> _Records to use_
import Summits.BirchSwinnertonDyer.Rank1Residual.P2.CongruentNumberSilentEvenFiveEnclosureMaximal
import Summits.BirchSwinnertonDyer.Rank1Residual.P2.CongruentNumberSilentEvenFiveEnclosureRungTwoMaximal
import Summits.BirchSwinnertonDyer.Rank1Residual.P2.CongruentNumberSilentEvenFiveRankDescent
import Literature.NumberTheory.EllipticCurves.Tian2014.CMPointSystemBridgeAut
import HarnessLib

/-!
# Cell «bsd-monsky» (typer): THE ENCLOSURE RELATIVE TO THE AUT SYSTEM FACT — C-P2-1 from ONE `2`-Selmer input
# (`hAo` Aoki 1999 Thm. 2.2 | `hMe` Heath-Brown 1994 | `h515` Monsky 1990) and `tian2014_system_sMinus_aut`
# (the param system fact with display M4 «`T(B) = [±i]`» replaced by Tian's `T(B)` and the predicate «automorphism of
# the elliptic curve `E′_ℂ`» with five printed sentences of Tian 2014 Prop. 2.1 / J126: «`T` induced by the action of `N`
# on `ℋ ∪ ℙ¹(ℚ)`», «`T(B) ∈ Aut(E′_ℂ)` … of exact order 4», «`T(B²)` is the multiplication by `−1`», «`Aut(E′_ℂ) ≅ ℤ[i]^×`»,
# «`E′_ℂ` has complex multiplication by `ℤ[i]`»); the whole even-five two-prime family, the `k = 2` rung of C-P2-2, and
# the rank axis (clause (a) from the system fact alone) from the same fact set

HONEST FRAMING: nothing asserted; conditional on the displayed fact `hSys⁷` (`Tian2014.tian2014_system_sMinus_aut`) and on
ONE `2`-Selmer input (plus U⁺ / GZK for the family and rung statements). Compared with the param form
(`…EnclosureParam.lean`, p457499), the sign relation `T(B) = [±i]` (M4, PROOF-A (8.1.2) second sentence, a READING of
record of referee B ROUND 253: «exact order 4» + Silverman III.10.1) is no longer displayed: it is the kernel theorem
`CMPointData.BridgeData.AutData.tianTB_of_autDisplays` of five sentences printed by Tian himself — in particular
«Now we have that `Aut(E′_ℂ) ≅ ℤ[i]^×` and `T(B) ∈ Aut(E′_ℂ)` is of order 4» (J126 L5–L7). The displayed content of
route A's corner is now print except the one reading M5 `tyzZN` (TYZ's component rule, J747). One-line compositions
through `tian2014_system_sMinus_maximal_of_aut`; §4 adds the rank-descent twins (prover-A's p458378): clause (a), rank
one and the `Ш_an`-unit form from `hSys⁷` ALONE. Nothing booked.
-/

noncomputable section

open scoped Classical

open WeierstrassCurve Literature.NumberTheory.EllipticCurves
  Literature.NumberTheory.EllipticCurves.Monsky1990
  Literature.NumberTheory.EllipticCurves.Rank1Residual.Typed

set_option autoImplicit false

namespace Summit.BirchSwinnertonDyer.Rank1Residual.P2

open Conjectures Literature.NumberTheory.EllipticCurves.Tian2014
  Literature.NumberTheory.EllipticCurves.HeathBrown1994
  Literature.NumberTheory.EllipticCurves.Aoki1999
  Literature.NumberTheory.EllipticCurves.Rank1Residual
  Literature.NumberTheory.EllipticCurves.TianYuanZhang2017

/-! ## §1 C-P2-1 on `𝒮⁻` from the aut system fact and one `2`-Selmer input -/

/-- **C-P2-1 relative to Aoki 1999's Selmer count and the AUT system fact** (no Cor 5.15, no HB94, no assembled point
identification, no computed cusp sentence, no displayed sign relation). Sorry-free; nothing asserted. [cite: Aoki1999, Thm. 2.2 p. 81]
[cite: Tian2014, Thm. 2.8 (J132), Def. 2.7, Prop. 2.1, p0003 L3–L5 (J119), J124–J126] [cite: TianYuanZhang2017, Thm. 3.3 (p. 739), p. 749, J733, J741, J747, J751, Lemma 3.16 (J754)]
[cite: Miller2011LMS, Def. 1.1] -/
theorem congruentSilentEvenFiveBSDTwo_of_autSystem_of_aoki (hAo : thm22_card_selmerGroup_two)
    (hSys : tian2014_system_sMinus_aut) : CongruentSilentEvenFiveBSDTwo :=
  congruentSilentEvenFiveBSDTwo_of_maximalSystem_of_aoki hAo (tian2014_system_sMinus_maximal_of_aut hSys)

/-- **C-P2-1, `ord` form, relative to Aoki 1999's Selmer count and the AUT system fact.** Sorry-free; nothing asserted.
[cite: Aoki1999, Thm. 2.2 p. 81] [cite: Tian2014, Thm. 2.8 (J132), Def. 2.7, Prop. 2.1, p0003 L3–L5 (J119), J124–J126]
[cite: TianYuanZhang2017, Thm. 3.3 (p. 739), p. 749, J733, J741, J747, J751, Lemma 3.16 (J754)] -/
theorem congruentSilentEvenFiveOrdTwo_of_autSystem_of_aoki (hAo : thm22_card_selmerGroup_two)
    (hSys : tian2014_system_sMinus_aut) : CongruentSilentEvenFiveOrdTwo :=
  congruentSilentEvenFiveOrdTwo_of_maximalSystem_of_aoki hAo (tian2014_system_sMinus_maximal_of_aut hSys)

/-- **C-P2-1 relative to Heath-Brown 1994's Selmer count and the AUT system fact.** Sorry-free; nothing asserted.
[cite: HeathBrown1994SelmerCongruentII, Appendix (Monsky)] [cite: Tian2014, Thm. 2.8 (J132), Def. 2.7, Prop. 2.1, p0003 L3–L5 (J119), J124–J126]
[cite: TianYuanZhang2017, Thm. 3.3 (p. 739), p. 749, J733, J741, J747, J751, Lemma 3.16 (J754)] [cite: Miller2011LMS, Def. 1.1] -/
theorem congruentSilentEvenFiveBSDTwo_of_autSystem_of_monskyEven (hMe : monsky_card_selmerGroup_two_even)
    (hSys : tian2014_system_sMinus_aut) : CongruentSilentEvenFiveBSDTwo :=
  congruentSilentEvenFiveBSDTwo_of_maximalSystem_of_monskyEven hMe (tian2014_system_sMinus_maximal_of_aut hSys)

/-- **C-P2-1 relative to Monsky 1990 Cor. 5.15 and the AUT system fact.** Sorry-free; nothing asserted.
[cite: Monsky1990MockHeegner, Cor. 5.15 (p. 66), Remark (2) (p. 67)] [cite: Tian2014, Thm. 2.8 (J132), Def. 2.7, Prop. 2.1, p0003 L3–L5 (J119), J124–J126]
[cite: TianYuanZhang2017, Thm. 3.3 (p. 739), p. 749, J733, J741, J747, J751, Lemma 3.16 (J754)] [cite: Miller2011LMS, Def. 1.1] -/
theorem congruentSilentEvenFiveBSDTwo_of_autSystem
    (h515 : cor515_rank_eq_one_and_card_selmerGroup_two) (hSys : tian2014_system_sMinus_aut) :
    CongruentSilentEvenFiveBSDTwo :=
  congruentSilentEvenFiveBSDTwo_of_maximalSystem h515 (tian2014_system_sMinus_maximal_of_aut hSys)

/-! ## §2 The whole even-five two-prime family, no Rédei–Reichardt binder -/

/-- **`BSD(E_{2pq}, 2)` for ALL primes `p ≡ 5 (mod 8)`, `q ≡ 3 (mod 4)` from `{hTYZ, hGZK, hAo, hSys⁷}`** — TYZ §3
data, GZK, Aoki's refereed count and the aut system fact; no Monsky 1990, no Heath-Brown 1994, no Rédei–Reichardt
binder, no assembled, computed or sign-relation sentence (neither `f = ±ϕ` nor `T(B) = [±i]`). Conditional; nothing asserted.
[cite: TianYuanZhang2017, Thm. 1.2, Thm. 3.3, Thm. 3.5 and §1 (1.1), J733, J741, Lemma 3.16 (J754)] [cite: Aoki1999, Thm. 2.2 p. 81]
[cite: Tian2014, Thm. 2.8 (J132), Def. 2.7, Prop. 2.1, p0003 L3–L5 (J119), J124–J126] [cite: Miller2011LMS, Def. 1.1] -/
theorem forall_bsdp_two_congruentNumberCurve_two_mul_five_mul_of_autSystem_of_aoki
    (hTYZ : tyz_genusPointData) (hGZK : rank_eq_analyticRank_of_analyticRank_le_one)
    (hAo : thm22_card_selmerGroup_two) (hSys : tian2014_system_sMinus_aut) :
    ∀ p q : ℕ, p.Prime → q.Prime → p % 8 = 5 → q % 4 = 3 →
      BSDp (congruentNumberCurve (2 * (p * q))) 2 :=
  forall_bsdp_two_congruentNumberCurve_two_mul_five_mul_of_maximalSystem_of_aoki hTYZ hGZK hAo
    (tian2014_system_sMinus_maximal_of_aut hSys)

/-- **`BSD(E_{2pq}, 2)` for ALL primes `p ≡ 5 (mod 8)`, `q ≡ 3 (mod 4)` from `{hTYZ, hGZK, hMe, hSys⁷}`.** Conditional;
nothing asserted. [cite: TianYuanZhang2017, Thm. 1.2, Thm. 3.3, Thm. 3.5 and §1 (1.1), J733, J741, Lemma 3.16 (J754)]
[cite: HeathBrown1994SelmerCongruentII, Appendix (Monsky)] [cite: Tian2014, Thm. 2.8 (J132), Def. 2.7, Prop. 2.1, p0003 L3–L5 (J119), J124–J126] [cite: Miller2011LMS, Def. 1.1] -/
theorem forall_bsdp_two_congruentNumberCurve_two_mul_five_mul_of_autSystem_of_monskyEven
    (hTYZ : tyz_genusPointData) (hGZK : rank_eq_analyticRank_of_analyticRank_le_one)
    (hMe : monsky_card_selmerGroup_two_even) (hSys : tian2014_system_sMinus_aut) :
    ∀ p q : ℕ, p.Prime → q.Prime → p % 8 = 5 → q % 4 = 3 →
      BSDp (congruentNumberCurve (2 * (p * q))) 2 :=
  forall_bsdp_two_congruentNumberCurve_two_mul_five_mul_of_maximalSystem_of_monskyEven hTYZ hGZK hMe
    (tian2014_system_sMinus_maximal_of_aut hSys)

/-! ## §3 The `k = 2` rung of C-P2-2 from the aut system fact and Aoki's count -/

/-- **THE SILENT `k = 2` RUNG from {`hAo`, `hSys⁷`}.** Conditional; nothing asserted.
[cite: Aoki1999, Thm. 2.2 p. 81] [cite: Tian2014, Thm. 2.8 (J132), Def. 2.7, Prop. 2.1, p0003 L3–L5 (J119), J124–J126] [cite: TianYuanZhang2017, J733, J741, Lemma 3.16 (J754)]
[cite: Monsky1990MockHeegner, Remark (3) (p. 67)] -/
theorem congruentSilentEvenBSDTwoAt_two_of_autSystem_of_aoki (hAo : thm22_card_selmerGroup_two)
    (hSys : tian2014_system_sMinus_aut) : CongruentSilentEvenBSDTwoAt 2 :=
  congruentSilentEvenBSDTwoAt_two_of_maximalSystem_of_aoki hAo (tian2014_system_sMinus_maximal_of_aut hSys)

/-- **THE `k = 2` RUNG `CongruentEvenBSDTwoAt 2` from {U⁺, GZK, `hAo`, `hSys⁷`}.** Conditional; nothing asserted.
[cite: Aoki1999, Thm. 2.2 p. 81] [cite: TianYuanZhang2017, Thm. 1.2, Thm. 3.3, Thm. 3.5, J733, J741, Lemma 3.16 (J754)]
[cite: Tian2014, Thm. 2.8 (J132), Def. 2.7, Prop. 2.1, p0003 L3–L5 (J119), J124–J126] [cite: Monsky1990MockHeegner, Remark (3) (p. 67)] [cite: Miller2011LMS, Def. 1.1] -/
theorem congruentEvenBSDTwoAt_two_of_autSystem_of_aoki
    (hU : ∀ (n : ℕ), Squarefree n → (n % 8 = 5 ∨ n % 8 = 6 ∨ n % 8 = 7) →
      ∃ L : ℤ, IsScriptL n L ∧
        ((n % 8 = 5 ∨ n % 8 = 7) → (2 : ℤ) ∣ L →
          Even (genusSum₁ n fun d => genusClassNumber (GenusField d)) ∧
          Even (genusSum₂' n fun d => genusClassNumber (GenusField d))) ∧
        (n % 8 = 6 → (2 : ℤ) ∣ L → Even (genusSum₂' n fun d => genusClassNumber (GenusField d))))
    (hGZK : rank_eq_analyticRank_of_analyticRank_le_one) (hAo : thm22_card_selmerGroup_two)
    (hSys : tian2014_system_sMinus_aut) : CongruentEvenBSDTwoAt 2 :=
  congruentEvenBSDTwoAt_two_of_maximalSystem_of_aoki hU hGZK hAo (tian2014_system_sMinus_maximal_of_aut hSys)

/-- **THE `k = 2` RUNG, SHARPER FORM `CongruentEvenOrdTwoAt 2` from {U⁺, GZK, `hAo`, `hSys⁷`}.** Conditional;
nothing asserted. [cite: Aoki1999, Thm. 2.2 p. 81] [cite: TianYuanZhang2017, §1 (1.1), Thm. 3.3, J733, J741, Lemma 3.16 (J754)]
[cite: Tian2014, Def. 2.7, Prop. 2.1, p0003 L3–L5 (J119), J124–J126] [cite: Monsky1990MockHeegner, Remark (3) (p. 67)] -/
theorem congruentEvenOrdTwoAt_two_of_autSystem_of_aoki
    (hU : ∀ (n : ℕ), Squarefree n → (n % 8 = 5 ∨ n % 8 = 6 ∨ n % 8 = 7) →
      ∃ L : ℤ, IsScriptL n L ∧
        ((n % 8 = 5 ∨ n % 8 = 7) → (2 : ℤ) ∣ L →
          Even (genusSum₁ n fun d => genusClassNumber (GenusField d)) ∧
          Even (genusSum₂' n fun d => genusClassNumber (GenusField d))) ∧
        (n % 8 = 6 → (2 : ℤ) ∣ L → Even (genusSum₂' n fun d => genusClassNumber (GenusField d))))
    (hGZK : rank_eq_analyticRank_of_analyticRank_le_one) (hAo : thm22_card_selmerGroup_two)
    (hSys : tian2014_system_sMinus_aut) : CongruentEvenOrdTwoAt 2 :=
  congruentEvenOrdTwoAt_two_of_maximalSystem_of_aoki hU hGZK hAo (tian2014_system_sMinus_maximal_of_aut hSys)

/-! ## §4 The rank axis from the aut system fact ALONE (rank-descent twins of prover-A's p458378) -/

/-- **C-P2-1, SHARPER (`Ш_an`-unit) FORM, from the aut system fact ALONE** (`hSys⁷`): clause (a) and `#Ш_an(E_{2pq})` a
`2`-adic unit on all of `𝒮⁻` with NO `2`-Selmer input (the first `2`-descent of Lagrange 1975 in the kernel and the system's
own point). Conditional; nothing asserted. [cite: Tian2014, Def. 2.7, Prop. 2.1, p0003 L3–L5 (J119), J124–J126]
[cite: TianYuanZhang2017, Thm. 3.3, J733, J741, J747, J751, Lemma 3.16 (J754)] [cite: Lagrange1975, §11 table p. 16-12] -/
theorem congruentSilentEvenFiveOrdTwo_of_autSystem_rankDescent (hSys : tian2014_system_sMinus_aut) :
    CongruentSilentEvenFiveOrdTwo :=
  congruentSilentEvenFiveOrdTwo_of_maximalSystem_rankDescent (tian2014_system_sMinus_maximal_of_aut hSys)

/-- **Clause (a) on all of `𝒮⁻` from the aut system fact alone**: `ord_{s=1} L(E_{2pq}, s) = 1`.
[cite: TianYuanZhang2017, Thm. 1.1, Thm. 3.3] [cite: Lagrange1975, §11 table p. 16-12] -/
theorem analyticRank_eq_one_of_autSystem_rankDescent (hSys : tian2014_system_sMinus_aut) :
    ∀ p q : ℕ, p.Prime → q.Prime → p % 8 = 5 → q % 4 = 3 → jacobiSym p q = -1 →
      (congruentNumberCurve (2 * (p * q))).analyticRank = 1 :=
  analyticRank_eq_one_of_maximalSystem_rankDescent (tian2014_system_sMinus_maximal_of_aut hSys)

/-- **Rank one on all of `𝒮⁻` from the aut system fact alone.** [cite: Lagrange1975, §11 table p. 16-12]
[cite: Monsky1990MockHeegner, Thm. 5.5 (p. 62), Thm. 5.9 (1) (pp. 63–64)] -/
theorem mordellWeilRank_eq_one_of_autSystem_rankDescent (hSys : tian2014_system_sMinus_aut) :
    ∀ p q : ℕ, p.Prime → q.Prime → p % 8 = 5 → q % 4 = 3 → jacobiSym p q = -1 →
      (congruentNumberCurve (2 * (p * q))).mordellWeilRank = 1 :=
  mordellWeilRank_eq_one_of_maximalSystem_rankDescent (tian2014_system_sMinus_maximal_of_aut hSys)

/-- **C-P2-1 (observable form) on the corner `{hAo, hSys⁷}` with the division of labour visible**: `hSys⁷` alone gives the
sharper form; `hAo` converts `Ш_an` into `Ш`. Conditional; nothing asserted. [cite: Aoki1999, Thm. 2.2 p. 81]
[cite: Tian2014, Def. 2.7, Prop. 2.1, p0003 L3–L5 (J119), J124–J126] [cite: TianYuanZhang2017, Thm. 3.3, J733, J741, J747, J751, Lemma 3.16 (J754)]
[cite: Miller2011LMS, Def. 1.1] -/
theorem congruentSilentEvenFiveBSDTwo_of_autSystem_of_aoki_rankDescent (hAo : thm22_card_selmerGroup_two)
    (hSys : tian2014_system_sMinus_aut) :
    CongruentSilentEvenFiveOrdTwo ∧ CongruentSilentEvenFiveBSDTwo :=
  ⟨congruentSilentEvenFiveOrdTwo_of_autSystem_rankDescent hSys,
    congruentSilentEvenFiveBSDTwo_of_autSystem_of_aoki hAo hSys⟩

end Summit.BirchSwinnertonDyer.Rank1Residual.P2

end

> _Required work_
If a line in the records above has the word "corner", copy it.

> _Result_
route A's corner is now print except the one reading M5 `tyzZN` (TYZ's component rule, J747). One-line compositions
/-- **C-P2-1 (observable form) on the corner `{hAo, hSys⁷}` with the division of labour visible**: `hSys⁷` alone gives the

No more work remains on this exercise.